In my house, Sandra Boynton rules. BestFriend introduced me to this very wise author. Our current favorite song from the Philadelphia Chickens CD is "Be Like a Duck". My favorite part of this song is as follows:
maybe you'll stroll, maybe you'll fly, maybe you'll float and let the river run by; when the rain starts fallin' let it roll off your back, open up your beak and go quack quack quack.
Septembers are always hard for me. And this year I am not going to let it bring me down. This weekend has been wonderful and I am going to make sure to make sure that my September goes out the same way it came in.

Friday night was date night and we enjoyed sushi, laser tag, and gelato. Saturday and Sunday we spent time on the yard, making it look very nice and added some yellow flowers. We spent time with both Moms. And today was Jambalaya at MotoDiva's. This was a great weekend.

Today was weigh in and I am down 11. That means that this weekend I get a mani/pedi. Of course, after the good food at MotoDiva's, I better be good all week to maintain this loss.

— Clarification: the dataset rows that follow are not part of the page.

/-!
# Birth skeleton (BC3) for crux `ThermostatLiouville.LinearResponseTightness`
(item `stmt-AtomisticToContinuum-13700`, route `route-AtomisticToContinuum-ThermostatLiouville`, crux rank 3;
sub-problem `FouriersLaw`; registrar `planner-skel-stmt-AtomisticToContinuum-13700-0`, 2026-08-17)

Crux (FIXED, concluded BY NAME below): for `pinnedChain ω₂ lam β γ` (all `> 0`), under weak-NESS uniqueness,
along any steady-state family `μ`, for every `T > 0`, window length `n` and weight `m` there is `C` with
`|d| ≤ C` for every `N`, every position `a` with `a + n + 2 ≤ N`, every temperate window observable `g`
with `|g z| ≤ (1+‖z‖)^m` and every derivative `d` at `δ = 0` of `δ ↦ ∫ g(sites a..a+n−1) dμ_(N, T+δ/2, T−δ/2)`
— N- AND POSITION-UNIFORM FIRST-ORDER RESPONSE BOUNDS.

## Line `birth` — KUBO–POISSON TRANSFER: the response is an EQUILIBRIUM pairing, bounded uniformly

The first-order response is moved onto the EQUAL-TEMPERATURE (equilibrium, Gibbs) steady state `μ N T T`:
differentiating the steady-state equation `∫ L_(T+δ/2, T−δ/2) F dμ^δ = 0` at `δ = 0`
(`∂_δ L_δ = (γ/2)(∂²_{p_0} − ∂²_{p_{N−1}})`) and Gaussian integration by parts in the bath momenta under
the Gibbs state give, for every temperate `F` with `L_(T,T) F = g∘window − m₀`,
`d = c · ∫ (p_0² − p_{N−1}²) · F d(μ N T T)` with `c = −γ/(2T²)` (N-free).  So the crux is the conjunction of

* `stub_responseIdentity` (FIXED-N FIRST-ORDER RESPONSE IDENTITY on the range of the generator; size L,
  known-type: extension of the weak equation to temperate tests, weak continuity of `δ ↦ μ^δ` on temperate
  observables, `μ N T T` = Gibbs by uniqueness + `pinnedChain_isSteadyState_gibbsMeasure`, Gaussian IBP):
  `∃ c` (parameters, `T`; NOT `N`) with `d = c · ∫ (p_0² − p_{N−1}²) F d(μ N T T)` whenever `F` is temperate,
  `L_(T,T) F = g∘window − m₀` pointwise and `d` is a derivative at `0` of `δ ↦ ∫ g∘window dμ^δ`.
  [HairerMajda2009 (fixed-N linear response of hypoelliptic diffusions), KunduDharNarayan2009 (open-chain
  Green–Kubo/response formula), ReyBellet2003 Rem 4.4, CuneoEckmannHairerReyBellet2018 Thm 2.13]
* `stub_poissonSolvable` (FIXED-N POISSON EQUATION IN THE TEMPERATE CLASS; size L, known-type up to the
  weight class): every temperate window observable read on `PhaseSpace N` (`N ≥ n + a + 2`) is
  `L_(T,T) F + m₀` for some temperate `F` and constant `m₀` (hypoellipticity — EckmannPilletReyBellet1999a §3 —
  plus the CEHR2018 Lyapunov–spectral-gap theory; the polynomial (temperate) weight class instead of `e^{θH}`
  is the part not in print: Hairer–Mattingly 2009 polynomial-weight techniques).
* `stub_uniformBoundaryPairing` (THE N-UNIFORM CONTENT, hardest, XL): for every `n, m` there is `C`
  (NOT depending on `N`, `a`) with `|∫ (p_0² − p_{N−1}²) F d(μ N T T)| ≤ C` for every temperate solution `F`
  of `L_(T,T) F = g∘window − m₀`, `g` temperate of weight `m`.  An EQUILIBRIUM space–time statement
  (`F = −∫₀^∞ P_t(g∘window − ⟨g⟩) dt` formally; the pairing is `−∫₀^∞ Cov_Gibbs(p_0² − p_{N−1}², P_t g) dt`):
  why easier — detailed balance up to momentum flip is available, `p_0² + p_{N−1}² − 2T = −γ⁻¹ L^*H` turns
  the symmetric half into the STATIC covariance `−γ⁻¹ Cov_Gibbs(H_N, g∘window)` (bounded uniformly by 1-D
  decay of Gibbs correlations, BrascampLieb1976), and a linearly weighted energy `W = Σ wᵢ eᵢ` turns the
  antisymmetric half into a static covariance plus the `1/(N−1)`-NORMALISED current pairing
  `(2/(γ(N−1))) ∫ J_tot · F dGibbs` — bounded iff time-integrated total-current/local-observable equilibrium
  correlations are `O(N)`, true for ballistic (harmonic, RiederLebowitzLieb1967) and diffusive chains alike:
  no transport content, only compactness, exactly as the item text says.
* COMPOSITION (sorry-free): `linearResponseTightness_of_stubs` — given `d`, take `F, m₀` from
  `stub_poissonSolvable`, rewrite `d = c · pairing` by `stub_responseIdentity`, bound by
  `stub_uniformBoundaryPairing`: `|d| = |c|·|pairing| ≤ |c|·C`.  `LinearResponseTightness_of` is that term at the
  crux's NAME with the three stubs plugged in (the only theorem here concluding the crux; its sorries are
  exactly the three stubs').

Why the cut is not a costume: `stub_responseIdentity` is an identity with no bound, `stub_poissonSolvable` an
existence statement with no bound, `stub_uniformBoundaryPairing` bounds an equilibrium pairing that is not a
derivative of anything — none is the crux reworded, and the BC3 probes `stub → LinearResponseTightness`,
`stub → FouriersLaw` by `first | exact? | simpa | aesop` FAIL for all three (planner folder `bc/`, quoted in
`Lines/birth.md`).  Degenerate corners: `N ≤ 1` never occurs (`a + n + 2 ≤ N`), so the two bath momenta
`p_0`, `p_{N−1}` are distinct sites; the refuter's `n = 0` corner (Degenerate.lean: empty window, `C = 0`) is
consistent with all three stubs (constant `g`: `F` constant, pairing `0`).
Disproof used: none on file (`ledger crux ls stmt-AtomisticToContinuum-13700`: no workfiles, no `Disproof.lean`,
no `Negative/` lemma, 2026-08-17); negatives index: no FouriersLaw entry touching this crux.
-/

noncomputable section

As a way for me to try and be happier about this month, I am going to post something I am thankful for with each day.
1. Being rewarded for being nice - we were helping a neighbor look for his nephew's dog without question. We didn't even know what the dog looked like. Turns out the nephew owns a restaurant and wants to buy us dinner one day this week to pay us back for our help.
2. Feeling in control of our environment and of Sweetie doing so much work on the yard
3. Friends to hang out with - and discussion of potential athletic challenges. And feeling healthier and that my weight is going in the right direction.